Records to use ::
---*---

import Summits.ABC.ABC.Theorems.LogCardinalitySubPowerStewartYuCases
import Summits.ABC.ABC.Theorems.LogCardinalitySubPowerStewartYuTop
import HarnessLib

/-!
# Sub-power Stewart–Yu (crux `SubPowerStewartYu`, stmt-ABC-11053), VII: the cube bound in all cases

`Summits/ABC/ABC/Theorems/LogCardinalitySubPowerStewartYuMain.lean` — helper file toward
`Summit.ABC.ABC.Theses.LogCardinality.SubPowerStewartYu`.

For an abc triple with `ab > 1` and `L = log R` large (explicit largeness hypotheses), with
`Λ = max(1, log R)`, `Y = log max{e, 2 log c}`, `C₂ = 64 Ā² e⁴`, `c₁ = 1/(144 C₂)`:

* `case2_bound_a` / `case2_bound_c` — the top-heavy case when the largest top prime sits in `a`
  (resp. `c`): `(log c)³ ≤ 64 K⁹ C³ Λ⁶ Y³ R · e³ e^{−3L/(4C₂ log L)}`
  (Stewart's inflation at the top prime, `top_prime_bound`, fed into `cube_top_case_a/c`);
* `cube_bound` — the dichotomy: either the slack case (`cube_slack_case`) or the top-heavy case,
  giving in all cases `(log c)³ ≤ 64 K⁹ C³ e³ Λ⁶ Y³ R · e^{−3c₁L/log L}`.
[cite: StewartYu2001, Theorem 1 (proof scheme)] [cite: Stewart2013, Lemma 8 (arXiv pp. 9–10)].
No new definitions.
-/

noncomputable section

-- `Summit.ABC.ABC.…` is the tree's namespace convention for this sub-problem (summit = problem).
set_option linter.dupNamespace false

open Finset Real Height
open Literature.NumberTheory.DiophantineGeometry
open Literature.NumberTheory.DiophantineGeometry.Dioph
open Literature.NumberTheory.DiophantineGeometry.Pasten
open Literature.Barriers.ABC

namespace Summit.ABC.ABC.Theorems.SubPowerSY

section Main

variable {K A : ℝ} {a b c : ℕ}

/-- `∏_{q ∣ uv} log q ≤ theta K u v 0` for `K ≥ 1` (`theta = K^{ω(uv)+1} ∏ log q`). [folklore] -/
theorem prod_log_le_theta (hK : 1 ≤ K) {u v : ℕ} (hu : u ≠ 0) (hv : v ≠ 0) (huv : u.Coprime v) :
    ∏ q ∈ (u * v).primeFactors, Real.log (q : ℝ) ≤ theta K u v 0 := by
  rw [theta_zero_eq K hu hv huv]
  have h0 : 0 ≤ ∏ q ∈ (u * v).primeFactors, Real.log (q : ℝ) := (prod_log_primeFactors_pos _).le
  exact le_mul_of_one_le_left h0 (one_le_pow₀ hK)

/-- **Top-heavy case, largest top prime in `a`.** [cite: Stewart2013, Lemma 8 (arXiv pp. 9–10)] -/
theorem case2_bound_a (hK : 1 ≤ K) (hP : PastenApproximationBound K)
    (hYu : ∀ (n p : ℕ) (α : Fin n → ℚ) (b : Fin n → ℤ), 1 ≤ n → p.Prime → 5 ≤ p →
      (∀ i, α i ≠ 0 ∧ padicValRat p (α i) = 0) → (∀ e : Fin n → ℤ, ∏ i, α i ^ e i = 1 → e = 0) →
      b ≠ 0 → (padicValRat p (∏ i, α i ^ b i - 1) : ℝ) ≤
        A ^ n * max ((p : ℝ) * ((n : ℝ) / Real.log p) ^ n) (Real.exp n * Real.log p) *
          (∏ i, max 1 (logHeight₁ (α i))) * max (Real.log (2 + ∑ i, |(b i : ℝ)|)) ((n : ℝ) ^ 2))
    {C : ℝ} (hC1 : 1 ≤ C)
    (hC : ∀ S : Finset ℕ, (∀ p ∈ S, p.Prime) → ∏ p ∈ S, 4 * K ^ 2 * Real.log p ^ 2 / p ≤ C)
    {C₂ : ℝ} (hC₂ : C₂ = 64 * max |A| 1 ^ 2 * Real.exp 4) {D : ℝ} (hD : 1 ≤ D)
    (h : IsABCTriple a b c) (h1 : 1 < a * b)
    (hL16 : 16 ≤ Real.log (rad a b c : ℕ))
    (hc2 : ∀ x : ℝ, Real.log (rad a b c : ℕ) / 4 ≤ x → 8 * C₂ * Real.log x ^ 2 ≤ x)
    (hc3 : ∀ x : ℝ, Real.log (rad a b c : ℕ) / 4 ≤ x → 6 + Real.log x ≤ 0.001 * x)
    (hc4 : 2 + 6 * Real.log D ≤ Real.log (rad a b c : ℕ) / (8 * C₂ * Real.log (Real.log (rad a b c : ℕ))))
    (hne : a.primeFactors.Nonempty)
    (htop : Real.log (rad a b c : ℕ) / 4 ≤ Real.log ((max 1 (a.primeFactors.sup id) : ℕ) : ℝ))
    (hra : ∏ p ∈ a.primeFactors.erase (max 1 (a.primeFactors.sup id)), (p : ℝ) <
      D ^ 2 * Real.exp (6 * (1 / (144 * C₂)) * Real.log (rad a b c : ℕ) / Real.log (Real.log (rad a b c : ℕ))))
    (hn : (((b * c).primeFactors.card : ℕ) : ℝ) ≤
      2 + 6 * Real.log D + Real.log (rad a b c : ℕ) / (8 * C₂ * Real.log (Real.log (rad a b c : ℕ)))) :
    Real.log c ^ 3 ≤ 64 * K ^ 9 * C ^ 3 * max 1 (Real.log (rad a b c : ℕ)) ^ 6 *
      Real.log (max (Real.exp 1) (2 * Real.log c)) ^ 3 * (rad a b c : ℝ) *
      (Real.exp 3 * Real.exp (-(3 * Real.log (rad a b c : ℕ)) /
        (4 * C₂ * Real.log (Real.log (rad a b c : ℕ))))) := by
  classical
  obtain ⟨ha, hb, habc, hcop⟩ := id h
  have hc : 0 < c := by omega
  have hbc : b.Coprime c := coprime_right_of_isABCTriple h
  have hac : a.Coprime c := coprime_left_of_isABCTriple h
  have habc0 : a * b * c ≠ 0 := by positivity
  set P : ℕ := max 1 (a.primeFactors.sup id) with hPdef
  set L := Real.log (rad a b c : ℕ) with hLdef
  have hpos1 : ∀ q ∈ a.primeFactors, 1 ≤ q := fun q hq => (Nat.prime_of_mem_primeFactors hq).one_lt.le
  have hPS : P ∈ a.primeFactors := top_mem a.primeFactors hne hpos1
  have hPp : P.Prime := Nat.prime_of_mem_primeFactors hPS
  have hPa : P ∣ a := Nat.dvd_of_mem_primeFactors hPS
  -- `P ∤ bc`
  have hPbc : ¬ P ∣ b * c := by
    intro hd
    rcases (Nat.Prime.dvd_mul hPp).mp hd with hdb | hdc
    · exact hPp.one_lt.ne' (Nat.dvd_one.mp (hcop.gcd_eq_one ▸ Nat.dvd_gcd hPa hdb))
    · exact hPp.one_lt.ne' (Nat.dvd_one.mp (hac.gcd_eq_one ▸ Nat.dvd_gcd hPa hdc))
  -- `log P ≤ L`
  have hPL : Real.log P ≤ L := by
    have := log_le_max_log_rad h (Dvd.intro (b * c) (by ring)) P hPS
    -- `max 1 L = L` as `L ≥ 16`
    rwa [max_eq_right (by linarith : (1 : ℝ) ≤ L)] at this
  -- `bc > 1`, `log (bc) ≤ 2 log c`
  have h1bc : 1 < b * c := by nlinarith
  have hy0 : 0 ≤ Real.log c := Real.log_nonneg (by exact_mod_cast hc)
  have hlogbc : Real.log ((b * c : ℕ) : ℝ) ≤ 2 * Real.log c := by
    have hb' : (0 : ℝ) < b := by exact_mod_cast hb
    have hc' : (0 : ℝ) < c := by exact_mod_cast hc
    have hbc' : Real.log b ≤ Real.log c :=
      Real.log_le_log hb' (by exact_mod_cast (show b ≤ c by omega))
    push_cast
    rw [Real.log_mul hb'.ne' hc'.ne']
    linarith
  -- the engine at the top prime
  obtain ⟨X, hX1, hX2, hinf⟩ := top_prime_bound hYu hC₂ hD hb hc hbc h1bc hy0 hlogbc hPp hPbc
    hL16 htop hPL hc2 hc3 hc4 hn
  -- the bound at the top prime in the form consumed by `cube_top_case_a`
  have hΘ : ∏ q ∈ (b * c).primeFactors, Real.log (q : ℝ) ≤ theta K b c 0 :=
    prod_log_le_theta hK hb.ne' hc.ne' hbc
  have hlogP0 : 0 ≤ Real.log P := Real.log_nonneg (by exact_mod_cast hPp.one_lt.le)
  have hY1 : 1 ≤ Real.log (max (Real.exp 1) (2 * Real.log c)) := one_le_log_max_exp _
  have hra' : ∏ p ∈ a.primeFactors.erase P, (p : ℝ) ≤ X := (le_of_lt hra).trans hX1
  have hX0 : 0 ≤ X := le_trans (Finset.prod_nonneg fun q _ => Nat.cast_nonneg q) hra'
  have htop' : (a.factorization P : ℝ) * Real.log P ≤
      theta K b c 0 * Real.log (max (Real.exp 1) (2 * Real.log c)) * (3 * X) := by
    have hval := factorization_le_padicValRat_sq_sub_one_a h hPS
    calc (a.factorization P : ℝ) * Real.log P
        ≤ (padicValRat P ((((b : ℚ) / c) ^ 2) - 1) : ℝ) * Real.log P :=
          mul_le_mul_of_nonneg_right hval hlogP0
      _ ≤ (∏ q ∈ (b * c).primeFactors, Real.log (q : ℝ)) *
            Real.log (max (Real.exp 1) (2 * Real.log c)) * (3 * X) := hinf
      _ ≤ theta K b c 0 * Real.log (max (Real.exp 1) (2 * Real.log c)) * (3 * X) := by
          apply mul_le_mul_of_nonneg_right _ (by positivity)
          exact mul_le_mul_of_nonneg_right hΘ (by linarith)
  have hcube := cube_top_case_a hK hP hC1 hC h h1 hne hra' htop'
  -- `X / P ≤ e³ e^{-3L/(4 C₂ log L)}`
  have hP0 : (0 : ℝ) < P := by exact_mod_cast hPp.pos
  have hXP : X / (P : ℝ) ≤ Real.exp 3 * Real.exp (-(3 * L) / (4 * C₂ * Real.log L)) := by
    rw [div_le_iff₀ hP0]
    calc X ≤ (P : ℝ) * Real.exp 3 * Real.exp (-(3 * L) / (4 * C₂ * Real.log L)) := hX2
      _ = Real.exp 3 * Real.exp (-(3 * L) / (4 * C₂ * Real.log L)) * P := by ring
  have hpre : 0 ≤ 64 * K ^ 9 * C ^ 3 * max 1 L ^ 6 *
      Real.log (max (Real.exp 1) (2 * Real.log c)) ^ 3 * (rad a b c : ℝ) := by
    have : 0 ≤ K := by linarith
    have : 0 ≤ C := by linarith
    positivity
  exact hcube.trans (mul_le_mul_of_nonneg_left hXP hpre)

/-- **Top-heavy case, largest top prime in `c`.** [cite: Stewart2013, Lemma 8 (arXiv pp. 9–10)] -/
theorem case2_bound_c (hK : 1 ≤ K) (hP : PastenApproximationBound K)
    (hYu : ∀ (n p : ℕ) (α : Fin n → ℚ) (b : Fin n → ℤ), 1 ≤ n → p.Prime → 5 ≤ p →
      (∀ i, α i ≠ 0 ∧ padicValRat p (α i) = 0) → (∀ e : Fin n → ℤ, ∏ i, α i ^ e i = 1 → e = 0) →
      b ≠ 0 → (padicValRat p (∏ i, α i ^ b i - 1) : ℝ) ≤
        A ^ n * max ((p : ℝ) * ((n : ℝ) / Real.log p) ^ n) (Real.exp n * Real.log p) *
          (∏ i, max 1 (logHeight₁ (α i))) * max (Real.log (2 + ∑ i, |(b i : ℝ)|)) ((n : ℝ) ^ 2))
    {C : ℝ} (hC1 : 1 ≤ C)
    (hC : ∀ S : Finset ℕ, (∀ p ∈ S, p.Prime) → ∏ p ∈ S, 4 * K ^ 2 * Real.log p ^ 2 / p ≤ C)
    {C₂ : ℝ} (hC₂ : C₂ = 64 * max |A| 1 ^ 2 * Real.exp 4) {D : ℝ} (hD : 1 ≤ D)
    (h : IsABCTriple a b c) (h1 : 1 < a * b)
    (hL16 : 16 ≤ Real.log (rad a b c : ℕ))
    (hc2 : ∀ x : ℝ, Real.log (rad a b c : ℕ) / 4 ≤ x → 8 * C₂ * Real.log x ^ 2 ≤ x)
    (hc3 : ∀ x : ℝ, Real.log (rad a b c : ℕ) / 4 ≤ x → 6 + Real.log x ≤ 0.001 * x)
    (hc4 : 2 + 6 * Real.log D ≤ Real.log (rad a b c : ℕ) / (8 * C₂ * Real.log (Real.log (rad a b c : ℕ))))
    (hne : c.primeFactors.Nonempty)
    (htop : Real.log (rad a b c : ℕ) / 4 ≤ Real.log ((max 1 (c.primeFactors.sup id) : ℕ) : ℝ))
    (hrc : ∏ p ∈ c.primeFactors.erase (max 1 (c.primeFactors.sup id)), (p : ℝ) <
      D ^ 2 * Real.exp (6 * (1 / (144 * C₂)) * Real.log (rad a b c : ℕ) / Real.log (Real.log (rad a b c : ℕ))))
    (hn : (((a * b).primeFactors.card : ℕ) : ℝ) ≤
      2 + 6 * Real.log D + Real.log (rad a b c : ℕ) / (8 * C₂ * Real.log (Real.log (rad a b c : ℕ)))) :
    Real.log c ^ 3 ≤ 64 * K ^ 9 * C ^ 3 * max 1 (Real.log (rad a b c : ℕ)) ^ 6 *
      Real.log (max (Real.exp 1) (2 * Real.log c)) ^ 3 * (rad a b c : ℝ) *
      (Real.exp 3 * Real.exp (-(3 * Real.log (rad a b c : ℕ)) /
        (4 * C₂ * Real.log (Real.log (rad a b c : ℕ))))) := by
  classical
  obtain ⟨ha, hb, habc, hcop⟩ := id h
  have hc : 0 < c := by omega
  have hbc : b.Coprime c := coprime_right_of_isABCTriple h
  have hac : a.Coprime c := coprime_left_of_isABCTriple h
  have habc0 : a * b * c ≠ 0 := by positivity
  set P : ℕ := max 1 (c.primeFactors.sup id) with hPdef
  set L := Real.log (rad a b c : ℕ) with hLdef
  have hpos1 : ∀ q ∈ c.primeFactors, 1 ≤ q := fun q hq => (Nat.prime_of_mem_primeFactors hq).one_lt.le
  have hPS : P ∈ c.primeFactors := top_mem c.primeFactors hne hpos1
  have hPp : P.Prime := Nat.prime_of_mem_primeFactors hPS
  have hPc : P ∣ c := Nat.dvd_of_mem_primeFactors hPS
  -- `P ∤ ab`
  have hPab : ¬ P ∣ a * b := by
    intro hd
    rcases (Nat.Prime.dvd_mul hPp).mp hd with hda | hdb
    · exact hPp.one_lt.ne' (Nat.dvd_one.mp (hac.gcd_eq_one ▸ Nat.dvd_gcd hda hPc))
    · exact hPp.one_lt.ne' (Nat.dvd_one.mp (hbc.gcd_eq_one ▸ Nat.dvd_gcd hdb hPc))
  have hPL : Real.log P ≤ L := by
    have := log_le_max_log_rad h (Dvd.intro_left (a * b) rfl) P hPS
    rwa [max_eq_right (by linarith : (1 : ℝ) ≤ L)] at this
  have hy0 : 0 ≤ Real.log c := Real.log_nonneg (by exact_mod_cast hc)
  have hlogab : Real.log ((a * b : ℕ) : ℝ) ≤ 2 * Real.log c := by
    have ha' : (0 : ℝ) < a := by exact_mod_cast ha
    have hb' : (0 : ℝ) < b := by exact_mod_cast hb
    have hac' : Real.log a ≤ Real.log c :=
      Real.log_le_log ha' (by exact_mod_cast (show a ≤ c by omega))
    have hbc' : Real.log b ≤ Real.log c :=
      Real.log_le_log hb' (by exact_mod_cast (show b ≤ c by omega))
    push_cast
    rw [Real.log_mul ha'.ne' hb'.ne']
    linarith
  obtain ⟨X, hX1, hX2, hinf⟩ := top_prime_bound hYu hC₂ hD ha hb hcop h1 hy0 hlogab hPp hPab
    hL16 htop hPL hc2 hc3 hc4 hn
  have hΘ : ∏ q ∈ (a * b).primeFactors, Real.log (q : ℝ) ≤ theta K a b 0 :=
    prod_log_le_theta hK ha.ne' hb.ne' hcop
  have hlogP0 : 0 ≤ Real.log P := Real.log_nonneg (by exact_mod_cast hPp.one_lt.le)
  have hY1 : 1 ≤ Real.log (max (Real.exp 1) (2 * Real.log c)) := one_le_log_max_exp _
  have hrc' : ∏ p ∈ c.primeFactors.erase P, (p : ℝ) ≤ X := (le_of_lt hrc).trans hX1
  have hX0 : 0 ≤ X := le_trans (Finset.prod_nonneg fun q _ => Nat.cast_nonneg q) hrc'
  have htop' : (c.factorization P : ℝ) * Real.log P ≤
      theta K a b 0 * Real.log (max (Real.exp 1) (2 * Real.log c)) * (3 * X) := by
    have hval := factorization_le_padicValRat_sq_sub_one_c h h1 hPS
    calc (c.factorization P : ℝ) * Real.log P
        ≤ (padicValRat P ((((a : ℚ) / b) ^ 2) - 1) : ℝ) * Real.log P :=
          mul_le_mul_of_nonneg_right hval hlogP0
      _ ≤ (∏ q ∈ (a * b).primeFactors, Real.log (q : ℝ)) *
            Real.log (max (Real.exp 1) (2 * Real.log c)) * (3 * X) := hinf
      _ ≤ theta K a b 0 * Real.log (max (Real.exp 1) (2 * Real.log c)) * (3 * X) := by
          apply mul_le_mul_of_nonneg_right _ (by positivity)
          exact mul_le_mul_of_nonneg_right hΘ (by linarith)
  have hcube := cube_top_case_c hK hP hC1 hC h h1 hne hrc' htop'
  have hP0 : (0 : ℝ) < P := by exact_mod_cast hPp.pos
  have hXP : X / (P : ℝ) ≤ Real.exp 3 * Real.exp (-(3 * L) / (4 * C₂ * Real.log L)) := by
    rw [div_le_iff₀ hP0]
    calc X ≤ (P : ℝ) * Real.exp 3 * Real.exp (-(3 * L) / (4 * C₂ * Real.log L)) := hX2
      _ = Real.exp 3 * Real.exp (-(3 * L) / (4 * C₂ * Real.log L)) * P := by ring
  have hpre : 0 ≤ 64 * K ^ 9 * C ^ 3 * max 1 L ^ 6 *
      Real.log (max (Real.exp 1) (2 * Real.log c)) ^ 3 * (rad a b c : ℝ) := by
    have : 0 ≤ K := by linarith
    have : 0 ≤ C := by linarith
    positivity
  exact hcube.trans (mul_le_mul_of_nonneg_left hXP hpre)

end Main

end Summit.ABC.ABC.Theorems.SubPowerSY

end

---*---

Exercise ::
All lines from the opening of the records through the line where "64 K⁹ C³ Λ⁶" occurs are to be output verbatim. No other line belongs in the answer.

Solution to the problem ::
import Summits.ABC.ABC.Theorems.LogCardinalitySubPowerStewartYuCases
import Summits.ABC.ABC.Theorems.LogCardinalitySubPowerStewartYuTop
import HarnessLib

/-!
# Sub-power Stewart–Yu (crux `SubPowerStewartYu`, stmt-ABC-11053), VII: the cube bound in all cases

`Summits/ABC/ABC/Theorems/LogCardinalitySubPowerStewartYuMain.lean` — helper file toward
`Summit.ABC.ABC.Theses.LogCardinality.SubPowerStewartYu`.

For an abc triple with `ab > 1` and `L = log R` large (explicit largeness hypotheses), with
`Λ = max(1, log R)`, `Y = log max{e, 2 log c}`, `C₂ = 64 Ā² e⁴`, `c₁ = 1/(144 C₂)`:

* `case2_bound_a` / `case2_bound_c` — the top-heavy case when the largest top prime sits in `a`
  (resp. `c`): `(log c)³ ≤ 64 K⁹ C³ Λ⁶ Y³ R · e³ e^{−3L/(4C₂ log L)}`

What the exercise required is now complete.